Religion is preserved in doctrine, ritual and grand architecture, but it lives in everyday acts, thoughts and interactions.
We have led and participated in large collaborative research projects that explore religious practices in Africa and its diasporic communities, with a special focus on relations between Muslims, Christians, and followers of endogenous or ‘traditional’ practice in everyday life. Committed to research ‘from the ground up’, we explore how people put their and other religions to use in ways that support their lives and ambitions.

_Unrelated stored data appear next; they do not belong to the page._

import Summits.ABC.IUTFork.Conditional.FreyHullThresholdGenuineWild
import Summits.ABC.IUTFork.Conditional.AbcOfSGenuineKLinUniformRows1
import Summits.ABC.IUTFork.Conditional.RefBandsFrey2546698687ThreeCells
import HarnessLib

/-!
# R-W «W:REF-BAND-REST» — `13⁵·19³ + 2·11¹²·1123·76081 = 3³⁸·397`: the hull-level clause S_H (K line) is REFUTED at EVERY genuine Θ-volume datum over `(ratPoint (a/c), l)`
# for EVERY prime `5 ≤ l ≤ 8609207`, `l ≠ 3`, UNIFORMLY in `l`, over the WILD local-type CLASS at the pole `p = 3` (no local-type hypothesis)

PROOF-ONLY file (D-0012; 0 definitions, 0 `Prop` facts, no instance, no notation) of the abc-iut cell (branch C certificate seat abc-iut-C-cert-1, gen 8;
row «W:REF-BAND-REST», abc-iut-plan C-R107 (b); target named by abc-iut-W-num-5 g5's engine C, STATUS 2026-08-27T07:49:21Z / 08:25:55Z; generator
HOME/staging/C/cert-1/g8/hexrest/hexgen/gen_refW.py). TAKES NO SIDE on [IUTchIII] Cor. 3.12 (S. Mochizuki, *Inter-universal Teichmüller theory III*, Cor. 3.12
p. 173–174; Step (xi-f) p. 184) or on any author; «refuted as typed» ≠ «refuted in print».
BEFORE THIS FILE (BY NAME): K-line REF for this triple to `l = 321,921` (W-num-6 bands at other members); engine C certifies REF at the wild pole `p = 3` on `[5, 8,609,233]`; INH ∀T from `8,609,239` (W-num-6's band ✓).
THIS FILE: at the WILD pole `p = 3` (`3^38 ∥ abc`, `t = 38`, `3 ∤ t`) abc-iut-w4-d094 g8's engine `GenuineK.not_pilotKummerCompatHull_chosen_triple_of_wildCells`
(`FreyHullThresholdGenuineWild`: fibre point ANY, local type `e = A·l` over abc-iut-W-neg-1's wild CLASS `2 ∣ A`, `15 ∣ A·t`, `A ∣ 3·2·5`, `(5 ∣ t ⇒ A ∣ 3·2)`,
different bounded by DEDEKIND `δ ≤ e − 1 + [p ∣ A]·e`, inner radius `⌊e/2⌋ + 1`, outer radius at the turning point) needs the top-label cell to FAIL at every class
member; here the class is the SINGLE member `A = 30` (`gcd(15, 38) = 1`), `e = 30l`, `m = 1140`, `δ = 2e − 1`, `r_in = 15l + 1`; per turning-point piece
(a₀ = 4 on 5 ≤ l ≤ 5; a₀ = 5 on 7 ≤ l ≤ 15; a₀ = 6 on 17 ≤ l ≤ 47; a₀ = 7 on 49 ≤ l ≤ 145; a₀ = 8 on 147 ≤ l ≤ 437; a₀ = 9 on 439 ≤ l ≤ 1311; a₀ = 10 on 1313 ≤ l ≤ 3935; a₀ = 11 on 3937 ≤ l ≤ 11809; a₀ = 12 on 11811 ≤ l ≤ 35429; a₀ = 13 on 35431 ≤ l ≤ 106287; a₀ = 14 on 106289 ≤ l ≤ 318863; a₀ = 15 on 318865 ≤ l ≤ 956593; a₀ = 16 on 956595 ≤ l ≤ 2869781; a₀ = 17 on 2869783 ≤ l ≤ 8609233) the failure is a floor-free estimate (`e·⌊X/e⌋ > X − e`) plus a sign check settled by `nlinarith`
with product hints. Shape: `GenuineK.not_pilotKummerCompatHull_chosen_frey2546698687_three_band` (K line; the engine has no ∀-idèles form). DESK (two engines agree: this seat's exact
top-label scan with `δ = 2e − 1` and W-num-5 g5's engine C): the exact cell inequality holds at every prime of the band and first fails at `l = 8609239`; the inhabited
side (W-num-6's bands) is NOT claimed here. HONEST SCOPE: OUR sharp containers and Dupuy–Hilado's typed (Ind1)/(Ind2); the per-label licence is a STRONGER-THAN-PRINT
sufficient form of Step (xi-f); admissibility / Szpiro-badness / (P6) of `(ratPoint (a/c), l)` and NON-EMPTINESS of the datum type are NOT claimed; nothing about the
printed inequality, the number-level `Cor22.Cor312AtDatum` or any author's intended hull; typed ≠ proved; instantiated ≠ endorsed; no abc claim.
[cite: Mochizuki2012, IUTchI Ex. 3.2 (iv) p. 71; IUTchIII Cor. 3.12 Step (xi-f) p. 184; IUTchIV Prop. 1.1 p. 9, Prop. 1.2 (i)(ii) p. 10, Thm. 1.10 p. 22, Cor. 2.2 (ii) proof (P5) p. 46]
[cite: DupuyHilado2025, §3.3, §3.4, §4.9, §4.12] [cite: Serre1972, §1.11–§1.12] [claim: Mochizuki2012, status: disputed] for every IUT sentence quoted.
-/

noncomputable section

open Set Function NumberField IsDedekindDomain

namespace Summit.ABC.IUTFork.Conditional

open Thm311 Thm311.Real Cor312 Cor312Vol Cor312Prov Literature.IUT.LogThetaLattice Literature.IUT.LogVolume
  Literature.IUT.HodgeTheaters Literature.IUT.LogVolume.ThetaData Literature.IUT.LogVolume.Cor22
open Literature.NumberTheory.NumberFields Literature.NumberTheory.GaloisRepresentations.Ultrametric
open Literature.NumberTheory.DiophantineGeometry Literature.NumberTheory.DiophantineGeometry.GenEll Summit.ABC.ABC.Theorems
open Summit.ABC.IUTFork.Repair.RH.HullThresholdExact

/-! ## §2. The band theorem (K-line shape), every prime `5 ≤ l ≤ 8609207`, `l ≠ 3` -/

/-- Bookkeeping for a prime `5 ≤ l ≤ 8609207`, `l ≠ 3`: `l ≤ 8609233`, odd, and the top label index is admissible. [folklore] -/
private theorem RefBand.frey2546698687_three_aux {l : ℕ} (hl : l.Prime) (hlo : 5 ≤ l) (hhi : l ≤ 8609207) :
    (l ≤ 8609233) ∧ Odd l ∧ (3 : ℕ) ≠ l ∧ (l - 1) / 2 - 1 + 1 ≤ (l - 1) / 2 := by
  refine ⟨?_, hl.odd_of_ne_two (by omega), by omega, ?_⟩
  · omega
  · have h3 : 3 ≤ l := by omega
    omega

/-- **`13⁵·19³ + 2·11¹²·1123·76081 = 3³⁸·397`, every prime `5 ≤ l ≤ 8609207`, `l ≠ 3`: S_H (K line: CHOSEN realising ideles, PINNED reading) FAILS at every genuine Θ-volume
datum over `(ratPoint (a/c), l)`** — abc-iut-w4-d094 g8's wild engine `GenuineK.not_pilotKummerCompatHull_chosen_triple_of_wildCells` (`FreyHullThresholdGenuineWild`) at `p = 3`,
`t = 38` (class `A = 30`, Dedekind `δ`), top label, `RefBand.wildcells_frey2546698687_three_band`. [cite: Mochizuki2012, IUTchIII Cor. 3.12 Step (xi-f) p. 184] [cite: DupuyHilado2025, §4.9] [claim: Mochizuki2012, status: disputed] -/
theorem GenuineK.not_pilotKummerCompatHull_chosen_frey2546698687_three_band {l : ℕ} (hl : l.Prime) (hlo : 5 ≤ l) (hhi : l ≤ 8609207)
    (T : Cor22.ThetaVolumeDatumAt (ratPoint (((13 ^ 5 * 19 ^ 3 : ℕ) : ℚ) / (3 ^ 38 * 397 : ℕ))) l) :
    letI := T.instFieldF; letI := T.instNumberFieldF; letI := T.instAlgebraF; letI := T.instFieldK
    letI := T.instNumberFieldK; letI := T.instAlgebraK; letI := T.instFieldFbar; letI := T.instAlgebraFbar
    letI := T.instAlgebraKFbar; letI := T.instIsElliptic
    ∀ (M : Type) [Field M] [NumberField M]
      (archPk : ∀ (j : (thetaIndex (pilotDataOfK T.D T.K)).Label) (vQ : (thetaIndex (pilotDataOfK T.D T.K)).VQ),
        Set ((logShellsDH (pilotDataOfK T.D T.K) (analyticLogv T.K)).Packet j vQ))
      (archSub : ∀ (j : (thetaIndex (pilotDataOfK T.D T.K)).Label) (v : (thetaIndex (pilotDataOfK T.D T.K)).V),
        Set ((logShellsDH (pilotDataOfK T.D T.K) (analyticLogv T.K)).Packet j ((thetaIndex (pilotDataOfK T.D T.K)).over v)))
      (Ψ : ℤ → ∀ v : (thetaIndex (pilotDataOfK T.D T.K)).V, v ∈ (thetaIndex (pilotDataOfK T.D T.K)).Vbad →
        Set ((logShellsDH (pilotDataOfK T.D T.K) (analyticLogv T.K)).StarPacket v))
      (act : ℤ → ∀ v : (thetaIndex (pilotDataOfK T.D T.K)).V, v ∈ (thetaIndex (pilotDataOfK T.D T.K)).Vbad →
        (logShellsDH (pilotDataOfK T.D T.K) (analyticLogv T.K)).StarPacket v →
          Module.End ℚ ((logShellsDH (pilotDataOfK T.D T.K) (analyticLogv T.K)).StarPacket v))
      (Mmod : ℤ → ∀ j : (thetaIndex (pilotDataOfK T.D T.K)).LabelStar, Set ((logShellsDH (pilotDataOfK T.D T.K) (analyticLogv T.K)).GlobalPacket j.1))
      (region : ℤ → ∀ j : (thetaIndex (pilotDataOfK T.D T.K)).LabelStar, FinDivisor M → ∀ vQ : (thetaIndex (pilotDataOfK T.D T.K)).VQ,
        Set ((logShellsDH (pilotDataOfK T.D T.K) (analyticLogv T.K)).Packet j.1 vQ))
      (frobAdm : ℤ → ℤ → ∀ (j : (thetaIndex (pilotDataOfK T.D T.K)).Label) (vQ : (thetaIndex (pilotDataOfK T.D T.K)).VQ),
        Set ((logShellsDH (pilotDataOfK T.D T.K) (analyticLogv T.K)).Packet j vQ) → Prop)
      (frobLogvol : ℤ → ℤ → ∀ (j : (thetaIndex (pilotDataOfK T.D T.K)).Label) (vQ : (thetaIndex (pilotDataOfK T.D T.K)).VQ),
        Set ((logShellsDH (pilotDataOfK T.D T.K) (analyticLogv T.K)).Packet j vQ) → ℝ)
      (frobΨ : ℤ → ℤ → ∀ v : (thetaIndex (pilotDataOfK T.D T.K)).V, v ∈ (thetaIndex (pilotDataOfK T.D T.K)).Vbad →
        Set ((logShellsDH (pilotDataOfK T.D T.K) (analyticLogv T.K)).StarPacket v))
      (frobMmod : ℤ → ℤ → ∀ j : (thetaIndex (pilotDataOfK T.D T.K)).LabelStar, Set ((logShellsDH (pilotDataOfK T.D T.K) (analyticLogv T.K)).GlobalPacket j.1))
      (unitImage : ℤ → ℤ → ℕ → ∀ (j : (thetaIndex (pilotDataOfK T.D T.K)).Label) (vQ : (thetaIndex (pilotDataOfK T.D T.K)).VQ),
        Set ((logShellsDH (pilotDataOfK T.D T.K) (analyticLogv T.K)).Packet j vQ))
      (ballImage : ℤ → ℤ → ∀ (j : (thetaIndex (pilotDataOfK T.D T.K)).Label) (vQ : (thetaIndex (pilotDataOfK T.D T.K)).VQ),
        Set ((logShellsDH (pilotDataOfK T.D T.K) (analyticLogv T.K)).Packet j vQ))
      (thetaDiv : ℤ → ℤ → LgpDivisor M (thetaIndex (pilotDataOfK T.D T.K)).lstar)
      (n : ℤ) {HT : Type} {LogLink : HT → HT → Type} {IsFull : ∀ {s t : HT}, LogLink s t → Prop}
      (lat : LGPGaussianLogThetaLattice LogLink IsFull)
      {Frd : Type} {IsoF : Frd → Frd → Type} {Ob : Frd → Type} {realify : Frd → Frd} {Strip : Type}
      {IsoS : Strip → Strip → Type} {Mv : ∀ v : (thetaIndex (pilotDataOfK T.D T.K)).V, v ∈ (thetaIndex (pilotDataOfK T.D T.K)).Vbad → Type}
      [∀ v h, Monoid (Mv v h)]
      (sig : GlobalLGPFrobenioidSignature (thetaIndex (pilotDataOfK T.D T.K)).lstar (thetaIndex (pilotDataOfK T.D T.K)).V
        (· ∈ (thetaIndex (pilotDataOfK T.D T.K)).Vbad) Frd IsoF Ob realify Strip IsoS Mv)
      (split : SplittingMonoids Mv) {ObΔ : Type} {N : ∀ v : (thetaIndex (pilotDataOfK T.D T.K)).V, v ∈ (thetaIndex (pilotDataOfK T.D T.K)).Vbad → Type}
      [∀ v h, Monoid (N v h)] (qData : QPilotData ObΔ N)
      (qK : ∀ v : (thetaIndex (pilotDataOfK T.D T.K)).V, v ∈ (thetaIndex (pilotDataOfK T.D T.K)).Vbad →
        Set ((logShellsDH (pilotDataOfK T.D T.K) (analyticLogv T.K)).StarPacket v)),
      ¬ Cor312Vol.PilotKummerCompatHull
          (LatticeSituation.ofShells (logShellsDH (pilotDataOfK T.D T.K) (analyticLogv T.K)) M archPk archSub
            (summandPiecesPr (pilotDataOfK T.D T.K) (logvAnalytic_analyticLogv (F := T.K))).Adm
            (summandPiecesPr (pilotDataOfK T.D T.K) (logvAnalytic_analyticLogv (F := T.K))).logvol Ψ act Mmod region frobAdm frobLogvol frobΨ
            frobMmod unitImage ballImage thetaDiv)
          (settingPrVolSharp (pilotDataOfK T.D T.K) (logvAnalytic_analyticLogv (F := T.K)) M archPk archSub Ψ act Mmod region n lat sig split qData
            (exists_realising_qIdeles_pilotDataOfK T.D).choose (exists_realising_thetaIdeles_pilotDataOfK T.D).choose
            (exists_realising_qIdeles_pilotDataOfK T.D).choose_spec.1 (exists_realising_qIdeles_pilotDataOfK T.D).choose_spec.2.1)
          (fun _ => Cor312.Setting.qRegion
            (settingPrVolSharp (pilotDataOfK T.D T.K) (logvAnalytic_analyticLogv (F := T.K)) M archPk archSub Ψ act Mmod region n lat sig split qData
              (exists_realising_qIdeles_pilotDataOfK T.D).choose (exists_realising_thetaIdeles_pilotDataOfK T.D).choose
              (exists_realising_qIdeles_pilotDataOfK T.D).choose_spec.1 (exists_realising_qIdeles_pilotDataOfK T.D).choose_spec.2.1)) qK := by
  obtain ⟨hhi', hodd, hpl, hi⟩ := RefBand.frey2546698687_three_aux hl hlo hhi
  exact GenuineK.not_pilotKummerCompatHull_chosen_triple_of_wildCells isABCTriple_frey2546698687 T ⟨3, by norm_num⟩ (p' := 5)
    (Or.inl ⟨rfl, rfl⟩) hpl (t := 38) (by norm_num) (by norm_num) (by norm_num) (i := (l - 1) / 2 - 1) hi
    (RefBand.wildcells_frey2546698687_three_band hlo hhi' hodd (by omega))

end Summit.ABC.IUTFork.Conditional

end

DASA research on religion is often ethnographic and historical, but we also utilise innovative and interdisciplinary research methods, including a combination of a large-n ethnographic survey and computer-led corpus linguistics to shed new light of religious pluralism in intimate, domestic and local contexts.
Researchers
Academic staff
- Leslie Fesenmyer: transnational migration, kinship, belonging, and religion (especially Pentecostalism)
- Juliet Gilbert: youth studies, religion, insecure livelihoods, and aspects of popular culture
- Insa Nolte: Yoruba history, culture and politics
Doctoral research
- Ellis Richards - The impact Black Majority Churches have on Black communities in Birmingham
- If you are interested in pursuing a PhD related to Religion in Everyday Life, please contact a member of staff above.
Projects
- Multi-religious encounters in urban settings (MEUS)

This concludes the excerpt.